『外張り断熱住宅』本物はどこ?
外張り断熱住宅は、8年前、松井修三著の『いい家』が欲しいのベストセラーで全国にその名が知られるようになり、近年ダイワハウスの参入で知名度が一段とアップしました。
断熱材を構造材の外に張れば確かに『外断熱』なのですが、首を傾げたくなるような施工で、外断熱と謳っているところがあります。昨日のブログに書きましたが、構造材の熱伝導率が1,4の基礎コンクリートの外部側に断熱材を貼っていないメーカーも沢山あります。ポリスチレンホームの実に60倍も熱を伝えるコンクリートが冬に直接冷気に触れることだけでも外断熱失格です。

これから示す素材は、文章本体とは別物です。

import Summits.QuantumFields.BalabanUV.T4Continuum.Support.NE7EJBracketIntegral

/-!
# NE7EJBracketConvex — row NE7 (node U5), candidate route HOM, variant H1L-EJ: THE MINIMISER SELECTION ALONG THE LINE EXISTS AND IS UNIQUE
# for STRICTLY CONVEX, COERCIVE actions on a closed convex fibre (the finite-dimensional real-slice skeleton of K1-var(s) for the line) —
# so files 106 ∕ 107's letters hold for THE minimisers `U_τ`

Lineage `b2b-balaban-t4-ne7-p2` (CRUX PROVER NE7 #2 = C-HOM°'s kernel hand), generation 80; file 114 (sequel of 106 `NE7EJBracket`, 107
`NE7EJBracketIntegral`).  Files 106 ∕ 107 take a MINIMISER SELECTION `u : ℝ → X` as a hypothesis (the desk, PRICING-NE7 v44 §326 T-45-7′: «an
`IsMinOn` hypothesis at Bałaban's minimisers is (H∃)-class — a binder, fine»).  In the road the binder is K1-var(s) (ROUTES-NE7 §L1.1 l.32:
«MINIMISERS OF THE LINE. Existence, uniqueness, analyticity in V and exponential quasi-locality of the constrained minimisers of A_s»; desk letter
L; B11 = [Balaban1985Variational] Thm 1 ∕ Prop 9 for the Wilson action).  Its elementary finite-dimensional core — EXISTENCE AND UNIQUENESS on the
real slice — is convex analysis, typed here abstractly so that the selection of 106 ∕ 107 is DISCHARGED in that setting:
* §1 `eq_of_isMinOn_of_strictConvexOn` — a strictly convex function on a convex set has AT MOST ONE minimiser there (midpoint argument);
  `strictConvexOn_smul_pos` (`c > 0`); **`strictConvexOn_lineF`** — for `τ ∈ [0,1]` the line `A_τ = (1−τ)A_c + τA_B` of two strictly convex
  actions is strictly convex.
* §2 COERCIVITY along the line (`Tendsto f (cocompact ⊓ 𝓟 S) atTop`, no `def … : Prop`): **`coercive_lineF`** (`τ ∈ [0,1]`); `continuousOn_lineF`;
  **`exists_isMinOn_of_coercive`** (a continuous coercive function on a closed non-empty set of a finite-dimensional space attains its minimum —
  Mathlib's `ContinuousOn.exists_isMinOn'`).
* §3 **`existsUnique_lineMin`** — for every `τ ∈ [0,1]` the line has EXACTLY ONE minimiser on the fibre; `lineArgmin` (the selection by choice),
  `lineArgmin_spec`, `lineArgmin_eq_of_isMinOn`; hence files 106 ∕ 107 BY NAME for THE minimisers: **`bracket_eq_integral_argmin`** ((E1): the bracket of
  the two endpoint minimisers `= ∫₀¹ 𝔇(U_τ) dτ` along the unique minimiser curve), `defect_argmin_antitoneOn` ((E3)), `argmin_sandwich` (EJ-1a).

HONEST FRAMING: [folklore] convex analysis in a finite-dimensional real normed space; a CARICATURE of K1-var(s): Bałaban's actions are convex only
near flat configurations after gauge fixing (B11's positivity), NOT globally — the global strict convexity + coercivity here is the model
hypothesis, and analyticity ∕ quasi-locality (the rest of K1-var(s), letter L) are untouched; nothing of B11 instantiated; NOT (N1) ∕ EJ-1b's complex
step ∕ EJ-1c ∕ EJ-2 ∕ EJ-3; NOT a letter move.  NE7 NOT PRINTED ∕ NOT PROVED; spine 0∕9; FIXED FINITE T⁴, rung (B)+1; NOT infinite volume, NOT mass
gap, NOT Clay.  HONEST DEPENDENCY: continuum YM on T⁴ ⇐ BetaPertH ∧ nine spine estimates (0/9 proved); BetaPertH ⇐ (D1) ∧ (D4) ∧ CAP+tail; G-an2-4
gates asym, D1 and NE2/3/4.
-/

noncomputable section

open Set Filter Topology MeasureTheory intervalIntegral

namespace Summit.QuantumFields.BalabanUV.T4Continuum.NE7EJBracketConvex

open NE7EJBracket NE7EJBracketIntegral

/-! ### §1 Strict convexity: at most one minimiser; the line of two strictly convex actions is strictly convex -/

section StrictConvex

variable {V : Type*} [AddCommGroup V] [Module ℝ V] {S : Set V}

/-- **a strictly convex function has at most one minimiser on its convex set** (if `u ≠ v` both minimise, the midpoint does strictly better).
[folklore] -/
theorem eq_of_isMinOn_of_strictConvexOn {f : V → ℝ} (hf : StrictConvexOn ℝ S f) {u v : V} (hu : u ∈ S) (hv : v ∈ S) (hmu : IsMinOn f S u)
    (hmv : IsMinOn f S v) : u = v := by
  by_contra hne
  have hmid : f ((1/2 : ℝ) • u + (1/2 : ℝ) • v) < (1/2 : ℝ) • f u + (1/2 : ℝ) • f v :=
    hf.2 hu hv hne (by norm_num) (by norm_num) (by norm_num)
  have hmem : (1/2 : ℝ) • u + (1/2 : ℝ) • v ∈ S := hf.1 hu hv (by norm_num) (by norm_num) (by norm_num)
  have h1 := (isMinOn_iff.mp hmu) _ hmem
  have h2 := (isMinOn_iff.mp hmv) _ hmem
  simp only [smul_eq_mul] at hmid
  linarith

/-- a positive multiple of a strictly convex function is strictly convex. [folklore] -/
theorem strictConvexOn_smul_pos {f : V → ℝ} (hf : StrictConvexOn ℝ S f) {c : ℝ} (hc : 0 < c) : StrictConvexOn ℝ S (fun x => c * f x) := by
  refine ⟨hf.1, fun x hx y hy hxy a b ha hb hab => ?_⟩
  have h := hf.2 hx hy hxy ha hb hab
  simp only [smul_eq_mul] at h ⊢
  nlinarith

/-- **the line of two strictly convex actions is strictly convex** for `τ ∈ [0,1]` (`A_τ = (1−τ)A_c + τA_B`; at the endpoints one summand, inside
both with positive weights). [folklore] -/
theorem strictConvexOn_lineF {Ac AB : V → ℝ} (hA : StrictConvexOn ℝ S Ac) (hB : StrictConvexOn ℝ S AB) {τ : ℝ} (hτ : τ ∈ Icc (0:ℝ) 1) :
    StrictConvexOn ℝ S (lineF Ac AB τ) := by
  have heq : lineF Ac AB τ = fun u => (1 - τ) * Ac u + τ * AB u := by
    funext u; rw [lineF_eq_convex]
  rw [heq]
  rcases eq_or_lt_of_le hτ.1 with h0 | h0
  · -- τ = 0
    have : (fun u => (1 - τ) * Ac u + τ * AB u) = Ac := by funext u; rw [← h0]; ring
    rw [this]; exact hA
  rcases eq_or_lt_of_le hτ.2 with h1 | h1
  · -- τ = 1
    have : (fun u => (1 - τ) * Ac u + τ * AB u) = AB := by funext u; rw [h1]; ring
    rw [this]; exact hB
  · exact (strictConvexOn_smul_pos hA (sub_pos.mpr h1)).add (strictConvexOn_smul_pos hB h0)

end StrictConvex

/-! ### §2 Coercivity and existence of minimisers along the line -/

section Coercive

variable {V : Type*} [NormedAddCommGroup V] {S : Set V}

/-- **the line of two coercive actions is coercive** for `τ ∈ [0,1]` (COERCIVE on `S` = `f → +∞` along the co-compact filter restricted to
`S`, i.e. `Tendsto f (cocompact V ⊓ 𝓟 S) atTop`: bounded sublevel sets within `S`). [folklore] -/
theorem coercive_lineF {Ac AB : V → ℝ} (hA : Tendsto Ac (cocompact V ⊓ 𝓟 S) atTop) (hB : Tendsto AB (cocompact V ⊓ 𝓟 S) atTop) {τ : ℝ}
    (hτ : τ ∈ Icc (0:ℝ) 1) : Tendsto (lineF Ac AB τ) (cocompact V ⊓ 𝓟 S) atTop := by
  rw [tendsto_atTop] at hA hB ⊢
  intro M
  filter_upwards [hA M, hB M] with x hxA hxB
  rw [lineF_eq_convex]
  nlinarith [hτ.1, hτ.2]

/-- the line of two continuous actions is continuous on the fibre. [folklore] -/
theorem continuousOn_lineF {Ac AB : V → ℝ} (hA : ContinuousOn Ac S) (hB : ContinuousOn AB S) (τ : ℝ) :
    ContinuousOn (lineF Ac AB τ) S := by
  have : lineF Ac AB τ = fun u => Ac u + τ * (AB u - Ac u) := by funext u; rfl
  rw [this]
  exact hA.add (continuousOn_const.mul (hB.sub hA))

/-- **EXISTENCE**: a continuous coercive function on a closed non-empty set attains its minimum there (finite dimension makes closed bounded sets
compact; Mathlib's `ContinuousOn.exists_isMinOn'`). [folklore] -/
theorem exists_isMinOn_of_coercive {f : V → ℝ} (hS : IsClosed S) (hne : S.Nonempty) (hf : ContinuousOn f S)
    (hc : Tendsto f (cocompact V ⊓ 𝓟 S) atTop) : ∃ u ∈ S, IsMinOn f S u := by
  obtain ⟨x₀, hx₀⟩ := hne
  have hev : ∀ᶠ x in cocompact V ⊓ 𝓟 S, f x₀ ≤ f x := by
    rw [tendsto_atTop] at hc
    exact hc (f x₀)
  exact hf.exists_isMinOn' hS hx₀ hev

end Coercive

/-! ### §3 Existence and uniqueness along the line; files 106 ∕ 107 for THE minimisers -/

section LineArgmin

variable {V : Type*} [NormedAddCommGroup V] [NormedSpace ℝ V] {S : Set V} {Ac AB : V → ℝ}

/-- **EXACTLY ONE MINIMISER AT EVERY POINT OF THE LINE**: for strictly convex, coercive, continuous `A_c`, `A_B` on a closed (convex) non-empty
fibre and `τ ∈ [0,1]`, `A_τ` has a unique minimiser on the fibre. [folklore] -/
theorem existsUnique_lineMin (hS : IsClosed S) (hne : S.Nonempty) (hAc : ContinuousOn Ac S) (hBc : ContinuousOn AB S)
    (hAs : StrictConvexOn ℝ S Ac) (hBs : StrictConvexOn ℝ S AB) (hAco : Tendsto Ac (cocompact V ⊓ 𝓟 S) atTop)
    (hBco : Tendsto AB (cocompact V ⊓ 𝓟 S) atTop) {τ : ℝ}
    (hτ : τ ∈ Icc (0:ℝ) 1) : ∃! u, u ∈ S ∧ IsMinOn (lineF Ac AB τ) S u := by
  obtain ⟨u, hu, hmin⟩ := exists_isMinOn_of_coercive hS hne (continuousOn_lineF hAc hBc τ) (coercive_lineF hAco hBco hτ)
  refine ⟨u, ⟨hu, hmin⟩, fun v hv => ?_⟩
  exact eq_of_isMinOn_of_strictConvexOn (strictConvexOn_lineF hAs hBs hτ) hv.1 hu hv.2 hmin

open Classical in
/-- THE MINIMISER SELECTION of the line (by choice where it exists; outside `[0,1]` or without the hypotheses an arbitrary point of `S`).
[folklore] -/
def lineArgmin (Ac AB : V → ℝ) (S : Set V) (hne : S.Nonempty) (τ : ℝ) : V :=
  if h : ∃ u, u ∈ S ∧ IsMinOn (lineF Ac AB τ) S u then Classical.choose h else hne.some

/-- the selection IS a minimiser selection on `[0,1]`. [folklore] -/
theorem lineArgmin_spec (hS : IsClosed S) (hne : S.Nonempty) (hAc : ContinuousOn Ac S) (hBc : ContinuousOn AB S)
    (hAs : StrictConvexOn ℝ S Ac) (hBs : StrictConvexOn ℝ S AB) (hAco : Tendsto Ac (cocompact V ⊓ 𝓟 S) atTop)
    (hBco : Tendsto AB (cocompact V ⊓ 𝓟 S) atTop) {τ : ℝ}
    (hτ : τ ∈ Icc (0:ℝ) 1) : lineArgmin Ac AB S hne τ ∈ S ∧ IsMinOn (lineF Ac AB τ) S (lineArgmin Ac AB S hne τ) := by
  have h := (existsUnique_lineMin hS hne hAc hBc hAs hBs hAco hBco hτ).exists
  rw [lineArgmin, dif_pos h]
  exact Classical.choose_spec h

/-- and it is THE minimiser: any minimiser of `A_τ` on the fibre equals it. [folklore] -/
theorem lineArgmin_eq_of_isMinOn (hS : IsClosed S) (hne : S.Nonempty) (hAc : ContinuousOn Ac S) (hBc : ContinuousOn AB S)
    (hAs : StrictConvexOn ℝ S Ac) (hBs : StrictConvexOn ℝ S AB) (hAco : Tendsto Ac (cocompact V ⊓ 𝓟 S) atTop)
    (hBco : Tendsto AB (cocompact V ⊓ 𝓟 S) atTop) {τ : ℝ}
    (hτ : τ ∈ Icc (0:ℝ) 1) {v : V} (hv : v ∈ S) (hmin : IsMinOn (lineF Ac AB τ) S v) : v = lineArgmin Ac AB S hne τ := by
  have h := lineArgmin_spec hS hne hAc hBc hAs hBs hAco hBco hτ
  exact eq_of_isMinOn_of_strictConvexOn (strictConvexOn_lineF hAs hBs hτ) hv h.1 hmin h.2

/-- **(E1) FOR THE MINIMISERS** (file 107 BY NAME): the bracket of THE two endpoint minimisers `U^A`, `U^B` equals `∫₀¹ 𝔇(U_τ) dτ` along THE
minimiser curve. [folklore] -/
theorem bracket_eq_integral_argmin (hS : IsClosed S) (hne : S.Nonempty) (hAc : ContinuousOn Ac S) (hBc : ContinuousOn AB S)
    (hAs : StrictConvexOn ℝ S Ac) (hBs : StrictConvexOn ℝ S AB) (hAco : Tendsto Ac (cocompact V ⊓ 𝓟 S) atTop)
    (hBco : Tendsto AB (cocompact V ⊓ 𝓟 S) atTop) {uA uB : V} (huA : uA ∈ S)
    (huB : uB ∈ S) (hA : IsMinOn Ac S uA) (hB : IsMinOn AB S uB) :
    bracket Ac AB uA uB = ∫ τ in (0:ℝ)..1, defect Ac AB (lineArgmin Ac AB S hne τ) :=
  bracket_eq_integral' hA hB huA huB (fun _ hτ => (lineArgmin_spec hS hne hAc hBc hAs hBs hAco hBco hτ).1)
    (fun _ hτ => (lineArgmin_spec hS hne hAc hBc hAs hBs hAco hBco hτ).2)

/-- **(E3) FOR THE MINIMISERS** (file 106 BY NAME): the defect along THE minimiser curve is non-increasing on `[0,1]`. [folklore] -/
theorem defect_argmin_antitoneOn (hS : IsClosed S) (hne : S.Nonempty) (hAc : ContinuousOn Ac S) (hBc : ContinuousOn AB S)
    (hAs : StrictConvexOn ℝ S Ac) (hBs : StrictConvexOn ℝ S AB) (hAco : Tendsto Ac (cocompact V ⊓ 𝓟 S) atTop)
    (hBco : Tendsto AB (cocompact V ⊓ 𝓟 S) atTop) :
    AntitoneOn (fun τ => defect Ac AB (lineArgmin Ac AB S hne τ)) (Icc (0:ℝ) 1) :=
  defect_antitoneOn (fun _ hτ => (lineArgmin_spec hS hne hAc hBc hAs hBs hAco hBco hτ).1)
    (fun _ hτ => (lineArgmin_spec hS hne hAc hBc hAs hBs hAco hBco hτ).2)

/-- **EJ-1a FOR THE MINIMISERS** (file 106 BY NAME): `𝔇(U_1) ≤ Br(U_0, U_1) ≤ 𝔇(U_0)` for THE endpoint minimisers. [folklore] -/
theorem argmin_sandwich (hS : IsClosed S) (hne : S.Nonempty) (hAc : ContinuousOn Ac S) (hBc : ContinuousOn AB S)
    (hAs : StrictConvexOn ℝ S Ac) (hBs : StrictConvexOn ℝ S AB) (hAco : Tendsto Ac (cocompact V ⊓ 𝓟 S) atTop)
    (hBco : Tendsto AB (cocompact V ⊓ 𝓟 S) atTop) :
    defect Ac AB (lineArgmin Ac AB S hne 1) ≤ bracket Ac AB (lineArgmin Ac AB S hne 0) (lineArgmin Ac AB S hne 1) ∧
      bracket Ac AB (lineArgmin Ac AB S hne 0) (lineArgmin Ac AB S hne 1) ≤ defect Ac AB (lineArgmin Ac AB S hne 0) := by
  have h0 := lineArgmin_spec hS hne hAc hBc hAs hBs hAco hBco (τ := 0) ⟨le_refl _, zero_le_one⟩
  have h1 := lineArgmin_spec hS hne hAc hBc hAs hBs hAco hBco (τ := 1) ⟨zero_le_one, le_refl _⟩
  rw [lineF_zero] at h0
  rw [lineF_one] at h1
  exact ⟨defect_le_bracket h0.2 h1.1, bracket_le_defect h1.2 h0.1⟩

end LineArgmin

end Summit.QuantumFields.BalabanUV.T4Continuum.NE7EJBracketConvex

end
import Literature.AlgebraicGeometry.HodgeTheory.RealMultiplicationDivisorClasses
import Literature.AlgebraicGeometry.Motives.HodgeThetaAnnihilatorLieAlgebra
import Literature.AlgebraicGeometry.ComplexMultiplication.CMFieldActionHOne
import Literature.AlgebraicGeometry.HodgeTheory.HodgeFiltrationModelsReductionProofs
import Literature.AlgebraicGeometry.HodgeTheory.HodgeGroupProductCMFactorClasses
import Literature.AlgebraicGeometry.HodgeTheory.HodgeRiemannPolarizabilityProofs
import Literature.AlgebraicGeometry.Motives.HodgeTensorFactsHolds
import HarnessLib

/-!
# Hodge classes on the powers of an abelian variety whose endomorphism algebra is a totally real field of degree `dim` are generated by divisor classes (Ribet 1983, Thm. 0 with Thm. 1; Hazama 1983, Thm. (1.1)) — the Lie step in the word model and the unconditional assembly

Family `hodge`, layer `Literature/AlgebraicGeometry/HodgeTheory`. Research context: cell `pub-hodge-ring2`
(HONEST FRAMING: research route conditional on HC_CM; not a corollary; Q11.4-sentence-2 already refuted in
dim ≥ 3), Literature lane, real-multiplication programme R2 — step R2b-ii (the "Lie-to-cycles" link,
geometric half) and the ASSEMBLY of R2a (`Motives/HodgeLieRealPlacesSl2`), the bridge
(`RealMultiplicationHodgeLieAlgebra`), R2b-i (`Motives/HodgeThetaSubalgebraRealPlacesSl2`) and R2b-ii
(`AbelianVarietySlotsWordModel`, `Motives/HodgeThetaAnnihilatorLieAlgebra`, `RealMultiplicationDivisorClasses`).
UNCONDITIONAL: the tree-light Betti hypotheses `hHD`, `hI` and the instance `HodgeTensorFacts` are
discharged in §3 by the tree theorems `exists_isReal_hodgeModel_holds`, `hodgePQ_independent_of_hodgeModel_holds`,
`hodgeTensorFacts_holds`; no step towards a summit statement (a published theorem, Ribet 1983).

PUBLISHED STATEMENT. Ribet 1983, Thm. 0 (p. 523): «Let `A` be an abelian variety such that `End⁰(A)` is a
totally real field `E` with `dim A / [E:ℚ]` odd [here `= 1`]. Then `Hdg(Aⁿ) = Div(Aⁿ)` for all `n ≥ 1`»,
via Thm. 1 `Hg(A) = R_{E/ℚ} SL₂` (Gordon's survey Thms. 6.2–6.3); Hazama 1983, Thm. (1.1)/§3: for `A` of
type (1) with `s = 1` the Hodge rings of all powers are generated by divisors, PROOF: the Hodge classes are
the invariants of `𝔥 = 𝔰𝔩₂ × ⋯ × 𝔰𝔩₂` acting diagonally on `H¹(Aⁿ, ℂ) = (V₁ ⊕ ⋯ ⊕ V_k)^{⊕n}`, then the first
fundamental theorem of invariant theory for `SL₂`. The tree held this only as the NAMED FACT
`Ribet1983_hodgeClasses_divisorial_powers_totallyRealField_oddRelDim` feeding
`hodgeConjectureFor_powSucc_of_totallyReal_rank_eq_dim` (`RibetTotallyRealHodgeClasses`); THIS FILE proves
the relative-dimension-one case fact-free (§3).

SETTING. `A` a complex abelian variety with `End⁰(A) = E` a totally real FIELD, `[E:ℚ] = dim A`; `B` an
abelian variety with a slot structure `g : Fin n → (B ⟶ A)` over `A` (`AVSlots`, e.g. `B = A^{N+1}`); `ψ` a
polarization of the weight-one Hodge structure `H = H¹(A(ℂ); ℚ)`; `V_τ ⊆ H ⊗ ℂ` the two-dimensional joint
eigenspaces of `E` (`τ : E → ℂ`; `Lie Hg(A) ⊗ ℂ = ⊕_τ 𝔰𝔩(V_τ)`, `RealMultiplicationHodgeLieAlgebra`);
`b_τ = (b_τ 0, b_τ 1)` bases of the `V_τ` ADAPTED to the Hodge decomposition (`b_τ 0 ∈ H^{1,0}`,
`b_τ 1 ∈ H^{0,1}`; `HodgeStructure.exists_hodgeAdapted_blockBasis`); the LETTERS of `B` are the classes
`g_j^* b_τ r ∈ H¹(B(ℂ); ℂ)` (`rmLetters`), indexed by `((j, τ), r)` — colour `(j, τ)`, kind `r`.

NEW FORMAL PROOF (Hodge-group-free).
* §1–§2, the INVARIANCE THEOREM `AVSlots.exists_rmInvariant_coeff` (the analogue for `A` of the tree's
  (E7′) `MultiEllSlots.exists_invariant_coeff` for elliptic curves): every rational `(p,p)`-class on `B`
  (`p ≥ 1`) is `∑_w a(w) · (letters)_w` for a coefficient function `a` such that, for every slot-and-place
  word `U`, every place `τ` and every trace-free `2 × 2` matrix `N`, the operator `N` placed at the
  positions of place `τ` kills the slice `a(U, −)`: by THEOREM L of `Motives/HodgeThetaAnnihilatorLieAlgebra`
  (the rational Lie algebra of the rational coefficient tensor inside `𝔰𝔭_E(H, ψ)` contains `Θ` after
  complexification, hence is `𝔰𝔭_E(H, ψ)_ℂ ∋ 0 ⊕ 𝔰𝔩(V_τ) ⊕ 0`), transported between the rational letters
  and the adapted letters as in the tree's E7′ and refined to slot-and-place colours (§1).
* §3, the ASSEMBLY: choose `ψ` (`smoothProjective_hodgeStructure_isPolarizable_holds`) and adapted `b_τ`;
  the classes `b_τ 0 ⌣ b_τ 1` are combinations of rational `(1,1)`-classes
  (`theta_mem_span_rational_oneOne`, the `ψ`-Casimir classes of `RealMultiplicationDivisorClasses`), so the
  colourwise first fundamental theorem (`wordEval_rmLetters_mem_divisorClassesSpan_of_colourwise`) puts
  every rational `(p,p)`-class in `Dᵖ(B) ⊗ ℂ`.

MAIN RESULTS (all proved; no named fact, D-0026):
* §1 (generic word model) `blockLift`, `placeRefine`, `wordDerAt_blockLift_wordSlice`,
  `wordDerAt_colourOp_placeRefine_eq_zero`, `wordEval_placeRefine`.
* §2 `toMatrix_assemble_eq_blockLift`, `AVSlots.exists_rmInvariant_coeff`.
* §3 `AVSlots.rmHodgeClasses_divisorial`, `AVSlots.isDivisorGenerated_of_isTotallyReal` (`B•(B) ⊆ D•(B) ⊗ ℂ`
  for every `B` with slots over such an `A`); `AbelianVariety.isDivisorGenerated_powSucc_of_isTotallyReal`
  (`IsDivisorGenerated (A^{N+1})`); `hodgeConjectureFor_powSucc_of_isTotallyReal_finrank_eq_dim` — the
  statement of the tree's `hodgeConjectureFor_powSucc_of_totallyReal_rank_eq_dim` WITHOUT its fact binder;
  `hodgeConjectureFor_of_isIsogenous_powSucc_of_isTotallyReal`.

## References

* [Ribet1983] K. A. Ribet, *Hodge classes on certain types of abelian varieties*, Amer. J. Math. 105
  (1983) 523–538, Thm. 0 and Thm. 1. [cite: Ribet1983, Thm. 0–1]
* [Hazama1983] F. Hazama, Tôhoku Math. J. 35 (1983) 303–308 (held `paper:doi-10-2748-tmj-1178229056`),
  Thm. (1.1), §3 pp. 305–306. [cite: Hazama1983, Thm. (1.1) and §3 (pp. 305–306)]
* [Gordon1997] B. B. Gordon, *A survey of the Hodge conjecture for abelian varieties*,
  arXiv:alg-geom/9709030, §3 and Thms. 6.2–6.3. [cite: Gordon1997, Thms. 6.2–6.3]
* [MoonenZarhin1999LowDim] B. Moonen, Yu. Zarhin, Math. Ann. 315 (1999), §3 (3.1)–(3.4).
  [cite: MoonenZarhin1999LowDim, §3 (3.1)]
* [GoodmanWallachGTM255] R. Goodman, N. R. Wallach, GTM 255 (2009), §4.1.1. [cite: GoodmanWallachGTM255, §4.1.1]
* [FultonYoungTableaux1997] W. Fulton, *Young Tableaux* (1997), §8.1. [cite: FultonYoungTableaux1997, §8.1]
* [vanGeemen1994HodgeAV] B. van Geemen, LNM 1594 (1994), §2.4–2.5, Lemma 3.7.
  [cite: vanGeemen1994HodgeAV, §2.4–2.5 and Lemma 3.7]
-/

noncomputable section
/-
Copyright (c) 2026 the pub-hodgecm-mathlib formalisation cell (harness21).  Prover seat hodgecm-mathlib-R90-C10-p01 (g4), R90-TF SLAB section S1 «Ch10-local» (base
R90-C10), h413 = `stmt-HodgeConjecture-24833`; U4 :182 wild socket (S-W), cells (S-W-Ra)∕(S-W-Rb) of K2E3's ED. 13 split; card (W-8) «consumer assembly» (S1 dealer
R90-C10-plan (g3) 03:47:38Z, R90-C10-plan (g4) R-S1-44 (1), 2026-09-05; census `R90/R90-C10-p01/g4/CENSUS-W8.v1.md` §4): «THE WILD END ASSEMBLY FROM THE TYPE LETTERS AND THE
PAIR ENTRIES» — PLACE-FREE, hypothesis-first: the exact letter telescope the wild producers ((W-12) type side, (W-10) entries ∘ P-wild-1 shells) must meet.  2026-09-05.
-/
import Summits.HodgeConjecture.HodgeConjecture.Theorems.R90S1BranchBDeterminantVanishingCells   -- ★ (B-0) p862976: `det_intertwiningIntegral_eq_zero_of_typeVector_of_cells` (generic `G ⊇ H, B, θ, g₀, R`)
import Summits.HodgeConjecture.HodgeConjecture.Theorems.R90S1WildDeterminantClosedForm          -- ★ (W-8)(d) p865328 (this seat): `det_ne_zero_of_bigCell_zero_wild`, `exists_root_of_det_eq_zero_wild`, `exists_eta_of_det_eq_zero_of_pairEntries_wild`; brings ★ (7), ★ (W-2′)
import Summits.HodgeConjecture.HodgeConjecture.Theorems.R90S1BranchBConstantsRamified           -- ★ p05 (g0): `norm_apply_norm_uniformizer_lt_one` (`|χ₁(σΠ·Π)| < 1` from `hcontr`; place-free)
import Summits.HodgeConjecture.HodgeConjecture.Theorems.R90S1BposBranchBTypeBasisTwoDepthCM      -- ★ (B-1′) p863439: the `(J_e, θ)`-type basis producer (place-generic); brings the carrier vocabulary (`Gqs`, `cmBorelTriple`, `rootDeltaChar`, `locallyCompactSpace_cmBorelU`)
import HarnessLib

土台の下に、基礎パッキンを敷き、床下換気の良さをセールスポイントにしている所も『なんでかな~、理屈が分かっていないのかな~』などと思います。一階の床下の基礎内の空間が外気と言うことは、一階の床下で断熱、すなわち『内断熱』なのです。断熱の基本は、外気に面する所を施工することです。以前から行われている『内断熱』では、一階の床下に面する所、室内から見て外気に面する外壁、室内から見て外気に面する天井に断熱材を入れます。
壁は外断熱なのですが、なぜか天井に断熱材を入れて大手を振って『外断熱です~』と言っている所も多いです。消費者にちゃんと分かるように『外断熱・内断熱併用工法』とでも説明すればよいのに・・と思います。
断熱方法を『内・外』に併用すると、どうしても断熱の欠損部分が起こりやすく、『隙間』から熱が出入りする原因を作ることになりかねません。床下、外壁、天井で断熱をして『外断熱』と言っているメーカーは、家の内部は土台から天井までの四角い部分のみで、基礎内と小屋裏は家の外部なのです。内断熱とおんなじ部分で断熱をしていながら片や外断熱、もう一方では内断熱。どっちがほんとなのかいな~……。
本物の外断熱の家とは、基礎の外側、構造材の外側(壁部分)、屋根タルキの外側が断熱ラインになります。断熱の欠損が無く、断熱材で気密を取り、基礎から屋根まですっぽりと、丁度発泡スチロールの箱のように断熱材で家全体を囲んで初めて『外断熱の家』といえるのです。
まがい外断熱工法が横行する中で、どのようにすれば本物の外断熱を知らしめることができるのでしょうか?……。難しい事です。